%%
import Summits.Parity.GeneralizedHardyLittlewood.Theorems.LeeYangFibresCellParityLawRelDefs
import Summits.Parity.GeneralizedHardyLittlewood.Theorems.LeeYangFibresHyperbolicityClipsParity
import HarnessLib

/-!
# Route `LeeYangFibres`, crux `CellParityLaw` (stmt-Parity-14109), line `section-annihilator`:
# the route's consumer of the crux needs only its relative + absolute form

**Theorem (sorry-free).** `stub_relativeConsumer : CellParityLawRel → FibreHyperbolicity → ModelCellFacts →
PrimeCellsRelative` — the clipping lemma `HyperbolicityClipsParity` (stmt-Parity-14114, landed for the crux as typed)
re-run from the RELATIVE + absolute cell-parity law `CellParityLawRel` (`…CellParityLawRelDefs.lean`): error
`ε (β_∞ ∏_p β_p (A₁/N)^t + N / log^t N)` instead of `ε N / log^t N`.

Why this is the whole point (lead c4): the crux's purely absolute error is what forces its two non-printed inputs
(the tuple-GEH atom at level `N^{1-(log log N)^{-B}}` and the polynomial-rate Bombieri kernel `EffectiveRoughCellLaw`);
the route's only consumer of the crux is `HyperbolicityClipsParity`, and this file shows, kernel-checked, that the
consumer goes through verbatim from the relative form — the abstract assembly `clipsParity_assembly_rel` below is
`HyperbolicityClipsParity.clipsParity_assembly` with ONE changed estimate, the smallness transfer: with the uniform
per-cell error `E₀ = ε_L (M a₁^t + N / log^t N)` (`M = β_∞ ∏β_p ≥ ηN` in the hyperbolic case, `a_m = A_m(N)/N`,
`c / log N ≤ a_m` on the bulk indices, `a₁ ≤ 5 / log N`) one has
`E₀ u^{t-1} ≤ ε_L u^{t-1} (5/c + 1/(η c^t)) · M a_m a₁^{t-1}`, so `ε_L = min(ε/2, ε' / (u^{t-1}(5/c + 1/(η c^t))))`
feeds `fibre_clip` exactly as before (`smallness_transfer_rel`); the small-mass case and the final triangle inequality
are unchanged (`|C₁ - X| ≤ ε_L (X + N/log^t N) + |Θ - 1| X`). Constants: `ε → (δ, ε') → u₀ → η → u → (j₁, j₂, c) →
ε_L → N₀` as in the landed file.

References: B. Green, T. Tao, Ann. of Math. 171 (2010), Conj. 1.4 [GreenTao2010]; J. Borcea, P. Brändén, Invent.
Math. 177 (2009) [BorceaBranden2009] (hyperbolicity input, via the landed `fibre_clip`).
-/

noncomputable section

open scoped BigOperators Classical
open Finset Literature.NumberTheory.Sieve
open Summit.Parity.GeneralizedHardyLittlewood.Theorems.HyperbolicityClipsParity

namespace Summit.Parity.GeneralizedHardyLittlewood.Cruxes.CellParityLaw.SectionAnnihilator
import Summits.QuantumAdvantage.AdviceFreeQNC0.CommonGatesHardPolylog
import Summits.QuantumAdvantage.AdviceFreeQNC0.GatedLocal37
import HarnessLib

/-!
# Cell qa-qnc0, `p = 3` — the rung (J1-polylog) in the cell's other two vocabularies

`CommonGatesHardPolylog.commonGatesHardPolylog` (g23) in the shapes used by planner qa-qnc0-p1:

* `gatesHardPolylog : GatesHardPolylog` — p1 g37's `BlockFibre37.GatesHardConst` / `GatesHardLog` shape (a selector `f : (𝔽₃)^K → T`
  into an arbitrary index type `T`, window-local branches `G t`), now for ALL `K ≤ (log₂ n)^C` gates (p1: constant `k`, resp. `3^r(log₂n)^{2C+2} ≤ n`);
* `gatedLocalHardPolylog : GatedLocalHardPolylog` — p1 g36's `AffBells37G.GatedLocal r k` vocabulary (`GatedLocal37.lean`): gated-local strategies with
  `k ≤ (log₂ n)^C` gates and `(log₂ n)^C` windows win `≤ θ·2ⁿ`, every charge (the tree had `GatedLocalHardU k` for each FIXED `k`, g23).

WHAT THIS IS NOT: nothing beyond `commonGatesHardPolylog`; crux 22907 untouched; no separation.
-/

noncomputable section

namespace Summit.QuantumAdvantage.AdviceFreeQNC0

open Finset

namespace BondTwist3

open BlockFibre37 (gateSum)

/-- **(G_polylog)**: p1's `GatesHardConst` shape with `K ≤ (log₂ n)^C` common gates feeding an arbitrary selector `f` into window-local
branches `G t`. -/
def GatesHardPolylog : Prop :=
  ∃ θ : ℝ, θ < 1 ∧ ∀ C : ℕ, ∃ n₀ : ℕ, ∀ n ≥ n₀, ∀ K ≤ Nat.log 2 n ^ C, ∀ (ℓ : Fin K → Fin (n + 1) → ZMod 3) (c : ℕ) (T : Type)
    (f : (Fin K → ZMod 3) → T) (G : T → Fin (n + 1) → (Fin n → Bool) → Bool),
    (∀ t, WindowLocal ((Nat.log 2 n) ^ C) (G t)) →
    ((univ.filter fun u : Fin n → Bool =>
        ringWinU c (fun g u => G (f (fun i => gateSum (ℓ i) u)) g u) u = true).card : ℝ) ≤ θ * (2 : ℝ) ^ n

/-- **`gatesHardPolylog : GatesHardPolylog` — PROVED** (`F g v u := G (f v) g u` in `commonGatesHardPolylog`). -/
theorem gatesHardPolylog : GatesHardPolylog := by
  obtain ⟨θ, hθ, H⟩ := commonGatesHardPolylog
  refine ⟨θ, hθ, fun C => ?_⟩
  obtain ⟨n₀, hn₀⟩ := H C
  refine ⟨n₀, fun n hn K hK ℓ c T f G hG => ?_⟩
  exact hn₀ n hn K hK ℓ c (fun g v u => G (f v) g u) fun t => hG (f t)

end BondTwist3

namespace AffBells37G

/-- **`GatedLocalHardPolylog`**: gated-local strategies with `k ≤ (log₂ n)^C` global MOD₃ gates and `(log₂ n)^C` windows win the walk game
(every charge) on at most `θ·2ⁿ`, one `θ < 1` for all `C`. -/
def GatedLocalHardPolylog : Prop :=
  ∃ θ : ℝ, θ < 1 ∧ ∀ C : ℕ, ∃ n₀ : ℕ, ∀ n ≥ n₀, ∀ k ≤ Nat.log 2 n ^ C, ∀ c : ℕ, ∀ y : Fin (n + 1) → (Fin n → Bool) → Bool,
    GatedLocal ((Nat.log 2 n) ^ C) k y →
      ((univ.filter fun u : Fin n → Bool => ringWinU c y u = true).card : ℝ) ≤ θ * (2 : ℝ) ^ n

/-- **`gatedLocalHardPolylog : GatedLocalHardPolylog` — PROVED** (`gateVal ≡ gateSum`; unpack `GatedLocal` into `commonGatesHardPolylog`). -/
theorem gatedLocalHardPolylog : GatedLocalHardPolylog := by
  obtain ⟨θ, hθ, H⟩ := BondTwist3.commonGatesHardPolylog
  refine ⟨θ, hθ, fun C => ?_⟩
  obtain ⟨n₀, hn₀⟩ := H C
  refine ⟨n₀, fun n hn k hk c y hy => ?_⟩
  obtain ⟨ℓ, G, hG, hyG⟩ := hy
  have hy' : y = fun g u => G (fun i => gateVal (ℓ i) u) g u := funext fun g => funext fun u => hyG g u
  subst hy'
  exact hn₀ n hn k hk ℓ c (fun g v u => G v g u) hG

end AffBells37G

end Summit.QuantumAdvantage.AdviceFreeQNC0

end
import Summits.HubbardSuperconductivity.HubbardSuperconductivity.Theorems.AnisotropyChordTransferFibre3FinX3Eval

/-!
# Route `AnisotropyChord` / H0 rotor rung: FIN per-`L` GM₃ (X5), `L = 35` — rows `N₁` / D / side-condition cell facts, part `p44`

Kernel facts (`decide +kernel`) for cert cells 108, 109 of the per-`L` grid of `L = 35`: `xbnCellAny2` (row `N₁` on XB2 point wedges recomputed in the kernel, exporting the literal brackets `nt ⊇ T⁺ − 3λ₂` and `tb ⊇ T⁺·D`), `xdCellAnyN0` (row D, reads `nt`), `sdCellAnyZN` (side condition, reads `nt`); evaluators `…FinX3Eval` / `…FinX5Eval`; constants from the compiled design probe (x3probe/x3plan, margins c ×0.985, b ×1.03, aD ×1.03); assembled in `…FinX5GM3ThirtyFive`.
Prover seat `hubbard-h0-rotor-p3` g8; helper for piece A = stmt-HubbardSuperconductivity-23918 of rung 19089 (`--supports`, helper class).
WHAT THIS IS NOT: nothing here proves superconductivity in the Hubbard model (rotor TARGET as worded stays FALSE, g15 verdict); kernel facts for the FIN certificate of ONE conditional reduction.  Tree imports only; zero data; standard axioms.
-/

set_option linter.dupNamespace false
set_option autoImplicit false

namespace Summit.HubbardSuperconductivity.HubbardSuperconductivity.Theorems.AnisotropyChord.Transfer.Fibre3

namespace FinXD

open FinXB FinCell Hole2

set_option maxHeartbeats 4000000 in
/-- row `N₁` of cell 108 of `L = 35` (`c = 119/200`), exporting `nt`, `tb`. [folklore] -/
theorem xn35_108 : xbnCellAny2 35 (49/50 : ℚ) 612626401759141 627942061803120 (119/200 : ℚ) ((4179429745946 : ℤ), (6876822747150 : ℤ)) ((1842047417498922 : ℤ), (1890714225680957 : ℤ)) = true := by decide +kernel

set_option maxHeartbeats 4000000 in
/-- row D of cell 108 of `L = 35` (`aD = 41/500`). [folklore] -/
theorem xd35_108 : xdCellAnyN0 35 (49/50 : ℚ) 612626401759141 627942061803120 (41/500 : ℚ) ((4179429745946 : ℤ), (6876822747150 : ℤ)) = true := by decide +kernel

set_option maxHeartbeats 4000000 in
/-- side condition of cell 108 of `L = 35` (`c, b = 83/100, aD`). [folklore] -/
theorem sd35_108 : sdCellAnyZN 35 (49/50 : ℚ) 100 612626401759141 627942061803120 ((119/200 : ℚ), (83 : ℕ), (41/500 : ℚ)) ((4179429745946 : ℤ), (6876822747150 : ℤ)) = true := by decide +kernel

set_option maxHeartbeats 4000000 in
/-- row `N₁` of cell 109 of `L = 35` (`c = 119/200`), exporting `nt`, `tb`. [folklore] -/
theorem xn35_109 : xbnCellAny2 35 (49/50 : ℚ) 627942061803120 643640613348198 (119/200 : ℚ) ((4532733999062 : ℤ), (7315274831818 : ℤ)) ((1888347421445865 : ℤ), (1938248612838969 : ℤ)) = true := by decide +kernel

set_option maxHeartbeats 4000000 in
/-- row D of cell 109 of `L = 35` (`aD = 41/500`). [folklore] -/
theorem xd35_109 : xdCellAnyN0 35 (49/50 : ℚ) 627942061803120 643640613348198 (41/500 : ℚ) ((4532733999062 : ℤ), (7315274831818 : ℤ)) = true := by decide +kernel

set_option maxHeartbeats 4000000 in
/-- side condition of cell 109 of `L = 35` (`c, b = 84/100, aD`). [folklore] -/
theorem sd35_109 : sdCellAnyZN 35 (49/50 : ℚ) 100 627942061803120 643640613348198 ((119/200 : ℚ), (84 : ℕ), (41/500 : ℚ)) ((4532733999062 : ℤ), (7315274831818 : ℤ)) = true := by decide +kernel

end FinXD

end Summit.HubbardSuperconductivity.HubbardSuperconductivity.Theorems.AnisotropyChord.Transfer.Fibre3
%%
**Exercise aim:** Report all lines in the records that include the string "Math".

**Response for this exercise:**
References: B. Green, T. Tao, Ann. of Math. 171 (2010), Conj. 1.4 [GreenTao2010]; J. Borcea, P. Brändén, Invent.
Math. 177 (2009) [BorceaBranden2009] (hyperbolicity input, via the landed `fibre_clip`).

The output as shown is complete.